次日一早,紀閆鑫從金都趕往省城,安頓下住宿之後,立即聯係了顧遠山,電話一接通,聽筒裏就傳來顧遠山不滿的聲音:“老兄可真是大忙人啊,我可是從昨夜就開始等著給你接風洗塵呢!”
“顧書記,實在抱歉,到了金都,臨時有些事需要處理,耽誤了時間,讓您久等了!”紀閆鑫心知顧遠山是故意發牢騷,順著他的話,做了解釋。
“我等等倒是沒什麼,隻是項目不等人啊!老兄,咱們不是外人,明人不說暗話,你倒是給我出出主意,狼多肉少,我究竟該怎麼分配?”顧遠山也不說見麵,在電話裏開始聲東擊西,將燙手的山芋拋給了紀閆鑫。。
“顧書記,我紀閆鑫何德何能,哪兒能做了您的主!人做事,想要方方麵麵都顧及到,恐怕,也不太現實——您看,昨兒讓您久等了,今兒我做東,給您賠罪,您看何時方便?”盡管,顧遠山一口一個‘老兄’的喊著,紀閆鑫也沒把自個兒不當外人,句句稱呼都是敬語;三言兩語將皮球踢了回去。
紀閆鑫很清楚,在官場上,哪怕是親兄弟,也是要講究尊卑的,又何況是對手?在他的眼裏、心裏,顧遠山曾經是兄弟;但是,從他鋃鐺入獄的那一天開始,就已經斬斷了兄弟情誼。
如今,紀閆鑫與顧遠山之間,隻是彼此的對手,相互掐住對方的命脈,一榮俱榮、一損俱損;也可以說,他們是拴在一條繩上,相互牽製的螞蚱,唯有齊頭並進,方能統一向前;否則,朝著不同的方向用力,最終的結果,就是將繩索掙斷,把自個兒勒傷、勒死。
生死,對於紀閆鑫來說,無所謂,二十年來,他無數次從生死線上爬過來,如今,活著的每一天,都是賺回來的;顧遠山可不一樣,他覺得自己還沒活夠,官癮還沒過足,一路披荊斬棘過來,就這麼死了,未免太過冤屈。
“兄長為大,什麼事兒,還不得是老兄說了算?你認為啥時候方便,那就都方便!”顧遠山又拋出一個山芋,紀閆鑫卻不覺得燙手,一下子就接住了,笑道:“那就中午吧,咱哥兒倆,可以喝個痛痛快快,不醉不歸!”
“行啊!我也好久不喝酒了,酒逢知己千杯少,話不投機半句多;總也遇不上知己,再這麼下去,酒都得戒了!”顧遠山哈哈一笑,應允了紀閆鑫的邀約。
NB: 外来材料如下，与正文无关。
/-- **`Sep ∧ DOne` of the glued colouring**: `Sep ∧ DOne` of the restriction, and no vertex of
`L` in both worlds of the `F`-graph under `τ`. -/
lemma legal_glue_iff (hL : ∀ e x y, ends e = s(x, y) → x ∈ L → y ∈ L ∨ y = r ∨ y = s)
    (hp : p ∉ L) (hq : q ∉ L) (hr : r ∉ L) (hs : s ∉ L) (hd : d ∉ L)
    (ω' : {e // e ∉ within ends (L ∪ {r, s} : Set V)} → Bool)
    (τ : {e // ¬ (e ∉ within ends (L ∪ {r, s} : Set V))} → Bool) :
    (sep2 ends p q r s ((Equiv.piEquivPiSubtypeProd
        (fun e => e ∉ within ends (L ∪ {r, s} : Set V)) (fun _ => Bool)).symm (ω', τ)) ∧
      DOne ends r s d ((Equiv.piEquivPiSubtypeProd
        (fun e => e ∉ within ends (L ∪ {r, s} : Set V)) (fun _ => Bool)).symm (ω', τ))) ↔
    ((sep2 (fun e : {e // e ∉ within ends (L ∪ {r, s} : Set V)} => ends e.1) p q r s ω' ∧
      DOne (fun e : {e // e ∉ within ends (L ∪ {r, s} : Set V)} => ends e.1) r s d ω') ∧
      ∀ x ∈ L, x ∈ K2 (fun e : {e // ¬ (e ∉ within ends (L ∪ {r, s} : Set V))} => ends e.1)
          r s τ →
        x ∉ M2 (fun e : {e // ¬ (e ∉ within ends (L ∪ {r, s} : Set V))} => ends e.1) r s τ) := by
  rw [sep2_restrict_iff_rootOnly hL hp hq, DOne_restrict_iff_rootOnly hL hr hs hd,
    restrict_glue_rootOnly, restrictF_glue_rootOnly]
  tauto

/-- **`σ_pq` of the glued colouring** is that of the restriction at a `Sep` point. -/
lemma sigma_pq_glue_eq_rootOnly
    (hL : ∀ e x y, ends e = s(x, y) → x ∈ L → y ∈ L ∨ y = r ∨ y = s) (hp : p ∉ L)
    (ω' : {e // e ∉ within ends (L ∪ {r, s} : Set V)} → Bool)
    (τ : {e // ¬ (e ∉ within ends (L ∪ {r, s} : Set V))} → Bool)
    (hsep : sep2 ends p q r s ((Equiv.piEquivPiSubtypeProd
      (fun e => e ∉ within ends (L ∪ {r, s} : Set V)) (fun _ => Bool)).symm (ω', τ))) :
    sigma ends ((Equiv.piEquivPiSubtypeProd
        (fun e => e ∉ within ends (L ∪ {r, s} : Set V)) (fun _ => Bool)).symm (ω', τ)) p q =
      sigma (fun e : {e // e ∉ within ends (L ∪ {r, s} : Set V)} => ends e.1) ω' p q := by
  rw [sigma_pq_restrict_eq_rootOnly hL hp hsep, restrict_glue_rootOnly]

/-- **`r ~_Y s` at the glued colouring**: an `r`–`s` link off `F` or one inside the `F`-graph. -/
lemma conn_rs_glue_iff_rootOnly
    (hL : ∀ e x y, ends e = s(x, y) → x ∈ L → y ∈ L ∨ y = r ∨ y = s) (hr : r ∉ L) (hs : s ∉ L)
    (ω' : {e // e ∉ within ends (L ∪ {r, s} : Set V)} → Bool)
    (τ : {e // ¬ (e ∉ within ends (L ∪ {r, s} : Set V))} → Bool) :
    Conn ends ((Equiv.piEquivPiSubtypeProd
        (fun e => e ∉ within ends (L ∪ {r, s} : Set V)) (fun _ => Bool)).symm (ω', τ)) r s ↔
      Conn (fun e : {e // e ∉ within ends (L ∪ {r, s} : Set V)} => ends e.1) ω' r s ∨
        Conn (fun e : {e // ¬ (e ∉ within ends (L ∪ {r, s} : Set V))} => ends e.1) τ r s := by
  rw [conn_rs_restrict_iff_rootOnly hL hr hs, restrict_glue_rootOnly, restrictF_glue_rootOnly]

/-- **`r ~_W s` at the glued colouring.** -/
lemma conn_compl_rs_glue_iff_rootOnly
    (hL : ∀ e x y, ends e = s(x, y) → x ∈ L → y ∈ L ∨ y = r ∨ y = s) (hr : r ∉ L) (hs : s ∉ L)
    (ω' : {e // e ∉ within ends (L ∪ {r, s} : Set V)} → Bool)
    (τ : {e // ¬ (e ∉ within ends (L ∪ {r, s} : Set V))} → Bool) :
    Conn ends (OneColourSwitch.compl ((Equiv.piEquivPiSubtypeProd
        (fun e => e ∉ within ends (L ∪ {r, s} : Set V)) (fun _ => Bool)).symm (ω', τ))) r s ↔
      Conn (fun e : {e // e ∉ within ends (L ∪ {r, s} : Set V)} => ends e.1)
          (OneColourSwitch.compl ω') r s ∨
        Conn (fun e : {e // ¬ (e ∉ within ends (L ∪ {r, s} : Set V))} => ends e.1)
          (OneColourSwitch.compl τ) r s := by
  rw [compl_glue_rootOnly, conn_rs_glue_iff_rootOnly hL hr hs]

/-- The admissibility of `τ` («no vertex of `L` in both worlds of the `F`-graph») is invariant
under the colour flip of `τ`. -/
lemma admissible_compl_iff (τ : {e // ¬ (e ∉ within ends (L ∪ {r, s} : Set V))} → Bool) :
    (∀ x ∈ L, x ∈ K2 (fun e : {e // ¬ (e ∉ within ends (L ∪ {r, s} : Set V))} => ends e.1) r s
        (OneColourSwitch.compl τ) →
      x ∉ M2 (fun e : {e // ¬ (e ∉ within ends (L ∪ {r, s} : Set V))} => ends e.1) r s
        (OneColourSwitch.compl τ)) ↔
    (∀ x ∈ L, x ∈ K2 (fun e : {e // ¬ (e ∉ within ends (L ∪ {r, s} : Set V))} => ends e.1) r s τ →
      x ∉ M2 (fun e : {e // ¬ (e ∉ within ends (L ∪ {r, s} : Set V))} => ends e.1) r s τ) := by
  simp only [K2_compl, M2_compl]
  constructor
  · intro h x hx h1 h2
    exact h x hx h2 h1
  · intro h x hx h1 h2
    exact h x hx h2 h1

end Glue

section Count

variable [Fintype E] [DecidableEq E]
事情到了這一步,再不可能迂回處理,總得實打實的麵對,對於陳年舊賬,最正確的方式,就是積極麵對,躲是躲不掉的。
欠下的債,終歸是要還的,無論是欠錢,還是欠情,因果循環,生命輪回,總有徹底還清的一天。
顧遠山自己最清楚,至始至終,他都欠馬栓兒的,是他,讓曾經幫助他的馬栓兒,變成了階下囚,挨了槍子兒,成為了如今的紀閆鑫;這筆債,是血債,若是按江湖規矩,血債還需血來償。
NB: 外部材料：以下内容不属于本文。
/-!
# Flatley–Theil 2015, Proposition 3.3.1, second clause: `½ #𝒜(x) ≤ 24` for `α < α₀`
(the perturbed 24-contact bound) — proof, modulo Theorem 3.5

Topic `Literature/MathematicalPhysics/StatisticalMechanics`; companion of
`FlatleyTheil2015NeighbourCounting.lean` (which proves the FIRST clause `#N(x) ≤ 12` of
Proposition 3.3.1 by the same compactness method from the kissing number theorem) and of
`Literature/Geometry/DiscreteGeometry/KissingContactMaximum.lean` (the named fact
`FlatleyEtAl2013_maxContacts` = Flatley–Tarasov–Taylor–Theil 2013, Theorem 4 = Flatley–Theil 2015,
Theorem 3.5: twelve kissing balls touch each other at most `24` times; computer-assisted in print,
undischarged in the tree), whose docstring records: "Not here: the robust form (Flatley–Theil
2015, Prop. 3.3: `α`-bonds, by compactness, no rate)". This file proves that robust form, with
Theorem 3.5 as the hypothesis `(h35 : FlatleyEtAl2013_maxContacts)` — exactly the input of the
printed proof — and nothing else. Source: L. Flatley, F. Theil, *Face-centered cubic
crystallization of atomistic configurations*, Arch. Ration. Mech. Anal. **218** (2015) 363–416 =
arXiv:1407.0692 [cite: FlatleyTheil2015], read in the held arXiv text (lit store
`paper:arxiv-1407.0692`, p. 9).

## Source, as printed

§2 (2.5) [(eq:S)]: "`𝒩 := {(x, x') ∈ X × X : ||y(x') − y(x)| − 1| ≤ α}`" (ORDERED pairs); §3.1.2:
"`N(x) := {x' ∈ X : (x, x') ∈ 𝒩}`", "`𝒜(x) := {q ∈ 𝒩 : q ⊂ N(x)}`, … the set of edges contained
within the nearest neighborhood of `x`"; Proposition 2.6's display (eq:mindist):
"`min_{x ≠ x'} |y(x') − y(x)| > 1 − α`".

> **Proposition 3.3** (Local neighborhoods). There exists a constant `α₀ > 0` such that for all
> `α ∈ (0, α₀)` and and all configurations `y : X → ℝ³` satisfying the minimum distance bound
> (eq:mindist) the following statements are true.
> 1. `#N(x) ≤ 12` and `½ #𝒜(x) ≤ 24` for all `x ∈ X`.
> 2. [the local fcc/hcp rigidity clause, not formalized here]
>
> … The proof of Proposition 3.3 depends on two key results: the three-dimensional kissing
> problem (Theorem 3.4) and the maximum number of tangencies in a kissing configuration of unit
> spheres (Theorem 3.5). … *Proof.* The proof of statements 1 and 2 is an immediate consequence
> of Theorems 3.4 & 3.5 and standard compactness arguments. □

## What is proved, and how ("standard compactness arguments" made explicit)

* `FlatleyTheil2015.contactPattern_false` — the exact (`α = 0`) content of `h35` in indexed form:
  `k` unit vectors with pairwise distances `≥ 1` cannot realise `≥ 49` ORDERED unit contacts
  (`= 24½` unordered) on a prescribed set `E` of index pairs.
* `FlatleyTheil2015.exists_card_contactPairs_le_annulus` — **the perturbed 24-contact bound**
  (geometric form): there is `α₀ > 0` such that for all `α < α₀`, every finite set `T` of points of
  the annulus `1 − α ≤ |v| ≤ 1 + α` with pairwise distances `≥ 1 − α` has at most `48` ordered
  pairs `(v, w)`, `v ≠ w`, with `|v − w| ≤ 1 + α`. Proof: by the first clause
  (`exists_card_le_twelve_annulus` of the companion file) `#T ≤ 12`; for each of the finitely
  many contact patterns `E` on `k ≤ 12` indices with `#E ≥ 49` the continuous penalty
  `Φ_E(p) = Σᵢ |‖pᵢ‖ − 1| + Σ_{i ≠ j} (1 − ‖pᵢ − pⱼ‖)⁺ + Σ_{(i,j) ∈ E} (‖pᵢ − pⱼ‖ − 1)⁺` is
  positive on the compact box `‖p‖_∞ ≤ 2` (a zero would be an exact configuration, excluded by
  `contactPattern_false`), hence `≥ m_E > 0` there, while the `α`-hypotheses give
  `Φ_E(p) ≤ (k + k² + #E) α`; `α₀` is the minimum over the patterns (a `Finset.inf'` over a finite
  index type), capped by the first clause's constant.
* `FlatleyTheil2015.exists_card_nbhdPairs_le` — **Proposition 3.3.1, second clause, AS PRINTED**
  (modulo `h35`): there is `α₀ > 0` such that for all `α < α₀` (so for all `α ∈ (0, α₀)`), every
  finite label set `X`, every `y : X → ℝ³` with (eq:mindist) and every `x ∈ X`:
  `#𝒜(x) ≤ 48`, i.e. `½ #𝒜(x) ≤ 24`, where `𝒜(x)` = the ordered pairs `(x₁, x₂) ∈ N(x) × N(x)`
  with `(x₁, x₂) ∈ 𝒩`. The constant is uniform in `X`, `y`, `x`, as printed.

* (v2) `FlatleyTheil2015.exists_card_eq_twelve_of_contactPairs_annulus` /
  `exists_card_nbhd_eq_twelve_of_pairs` — **Proposition 3.3.2, first assertion** ("If
  `½ #𝒜(x) = 24`, then `#N(x) = 12`"), modulo `h35`: for `α < α₀`, `#𝒜(x) ≥ 48` forces
  `#N(x) = 12` (same compactness, the exact case being `FlatleyEtAl2013_maxContacts.card_eq_twelve`:
  an arrangement with `24` contacts has twelve balls; `contactPattern_false_of_le_eleven`).
* (v2) `FlatleyTheil2015.exists_threeBody_lowerBound` — **the three-body local bound (tbound) of
  §6** (arXiv p. 17: "Proposition 3.3.1 implies that `e₃(x) ≥ 48 Ψ(1,1,1)` if `x ∈ X_reg`,
  `46 Ψ(1,1,1)` else"), modulo `h35`, for every `Ψ` in the tree's transcription
  `IsLocalizedTriple α Ψ` of Definition 2.1 item 2: `48 Ψ(1,1,1) ≤ e₃(x)` always and
  `46 Ψ(1,1,1) ≤ e₃(x)` when `#𝒜(x) ≠ 48`, where `e₃(x) = Σ_{x₁ ≠ x} Σ_{x₂ ≠ x, x₁}
  Ψ(sideLengths (y x) (y x₁) (y x₂))` (ordered double sum = `2 Σ` over unordered pairs, as
  printed). Mechanism (the printed "since `Ψ = 0` if `max rᵢ ≥ 1 + α`" corrected to what Definition
  2.1 gives): the `#𝒜(x) ≤ 48` triples with all three sides `α`-close to `1` contribute `≥ Ψ(1,1,1)
  = −1` each (the minimum of `Ψ`), all other triples have a side `α`-far from `1` and contribute
  `≥ 0`; `#𝒜(x)` is even (swap symmetry), so `#𝒜(x) ≠ 48` means `≤ 46`.

* (v3) `FlatleyTheil2015.exists_close_pattern_of_contactPairs` / `exists_localChart` —
  **Proposition 3.3.2, the local chart**, modulo `h35`, in `δ`-form (for every `δ > 0` there is
  `α₀(δ) > 0` …; this is the content of the printed "monotone `ε` with `lim_{α→0} ε(α) = 0`"):
  for `α < α₀(δ)` and `#𝒜(x) ≥ 48`, `#N(x) = 12` and there are `Q ∈ {Cub, TCub}`, a linear isometry
  `R` and `Φ : ℝ³ → X` with `Φ(0) = x`, `Φ(Q) ⊆ N(x)`, `Φ` injective on `Q ∪ {0}`,
  `(Φ η, Φ η′) ∈ 𝒩 ↔ |η − η′| = 1` on `Q ∪ {0}`, and `|R η + y(x) − y(Φ η)| < δ` on `Q ∪ {0}`.
  Compactness with closeness (`exists_alpha_close`): the exact configurations with a given contact
  pattern form the compact zero set `G` of the penalty functional; on the box points at
  `infDist ≥ δ` from `G` the functional has a positive minimum; the exact configuration found is a
  (twisted) cuboctahedron by the equality clause of `h35`, and its contact set is exactly the
  realised pattern because `h35` caps the contacts at `48`.

* (v4) `FlatleyTheil2015.exists_localChart_detOne` — the same with `R` of determinant `1`
  (`SO(3)`, as printed): both patterns have an orientation-reversing linear symmetry
  (`exists_detNegOne_symmetry`: `−id` for `Cub`, `neg_mem_fccKissingPattern`; the mirror in the
  hexagonal mid-plane `(1,1,1)^⊥` for `TCub`, `exists_mirror_hcpKissingPattern`, via Mathlib's
  `Submodule.reflection` / `Submodule.det_reflection` and the integer model `hcpInt`), with which
  `R` and `Φ` are precomposed when `det R = −1`. This also proves the remark of
  `KissingContactMaximum.lean` that `O(3)`- and `SO(3)`-orbits of the two patterns agree.

* (v5) `FlatleyTheil2015.exists_shellCloseTo_of_softContacts` — Proposition 3.3.2 (modulo `h35`)
  restated in the `ShellCloseTo` / `Nat.card` vocabulary of `KissingPatterns.lean` used by the
  routes TwoCentreKissing / SoftAnnulusKernel: for every `δ > 0` there is `η₀ > 0` such that for
  `η < η₀` a finite `T ⊂ ℝ³` with norms in `[1 − η, 1 + η]`, pairwise distances `≥ 1 − η` and
  `≥ 48` ordered soft contacts satisfies `ShellCloseTo δ T Cub ∨ ShellCloseTo δ T TCub`.
  INEFFECTIVE `η₀(δ)` only (compactness, as printed); the routes' numerical `η ≤ 1/1000`,
  `δ = 1/10` (`RobustTangencyBound`) are NOT obtained here.

* (v6) **Definition 3.6** — the label classes `labelsTwelve` (`X₁₂`), `labelsReg` (`X_reg`),
  `labelsCub` (`X_Cub`), `labelsTcub` (`X_TCub`), `labelsBoundary` (`∂X = X ∖ X_Cub`), the chart
  predicate `HasLocalChart` ((eq:qdist), `δ`-form, `R ∈ SO(3)`) — and **the partition display
  following it (p. 10)**: `exists_labelsReg_eq_union` (`X_reg = X_Cub ∪ X_TCub`,
  `X_Cub ∩ X_TCub = ∅` for `α < α₀(δ)`, modulo `h35`) with the disjointness
  `disjoint_labelsCub_labelsTcub` / `not_hasLocalChart_fcc_hcp` UNCONDITIONAL (all `α`, `δ`; no
  `h35`): the contact graphs of `Cub` and `TCub` are not isomorphic (every unit edge of `Cub` has
  exactly one common unit neighbour; `TCub` has unit edges with two).

Not here: an explicit monotone modulus `ε(α)` (the printed packaging; equivalent to the `δ`-form);
the `α = 0` theorem itself (`FlatleyEtAl2013_maxContacts`, computer-assisted). No named fact; the
only definitions are the private integer helpers `mirrorInt`, `hexNormal` and (v6) the label
classes of Definition 3.6 with the chart predicate `HasLocalChart`, all with bodies (D-0026).
-/

noncomputable section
盡管,紀閆鑫目前態度謙卑,麵容和藹,可,顧遠山知道,和善的麵容下,隱藏著猙獰的麵目,隻不過相隔一層皮囊而已,哪一天原形畢露,還真不好預測。
顧遠山一直都在製定,償還紀閆鑫債務的方案,欠下的血債,他不願用血償,想變換一種方法,一種模式,用錢也好,用權也罷,徹底跟他了結,從今往後,井水不犯河水。
顧遠山不得不承認,紀閆鑫(馬栓兒)是他此生最強勁的對手,也是唯一令他膽寒的對手。通常,對手分了兩種,要麼吃軟,要麼吃硬;可恰恰,紀閆鑫(馬栓兒)就屬於第三種,軟硬不吃的人,顧遠山遇到他,也算是倒黴,攪得他心神不寧,不知該如何前行。
長久以來,顧遠山甚至都沒有摸清楚,紀閆鑫究竟想要得到什麼?隻為報仇而來,似乎不像;為財而來,更不像。以他對紀閆鑫的調查掌握的信息,紀閆鑫的資產,可謂是不可估量,讓他的子子孫孫啥事不幹,吃幾輩子都吃不完;這就更加令人費解了。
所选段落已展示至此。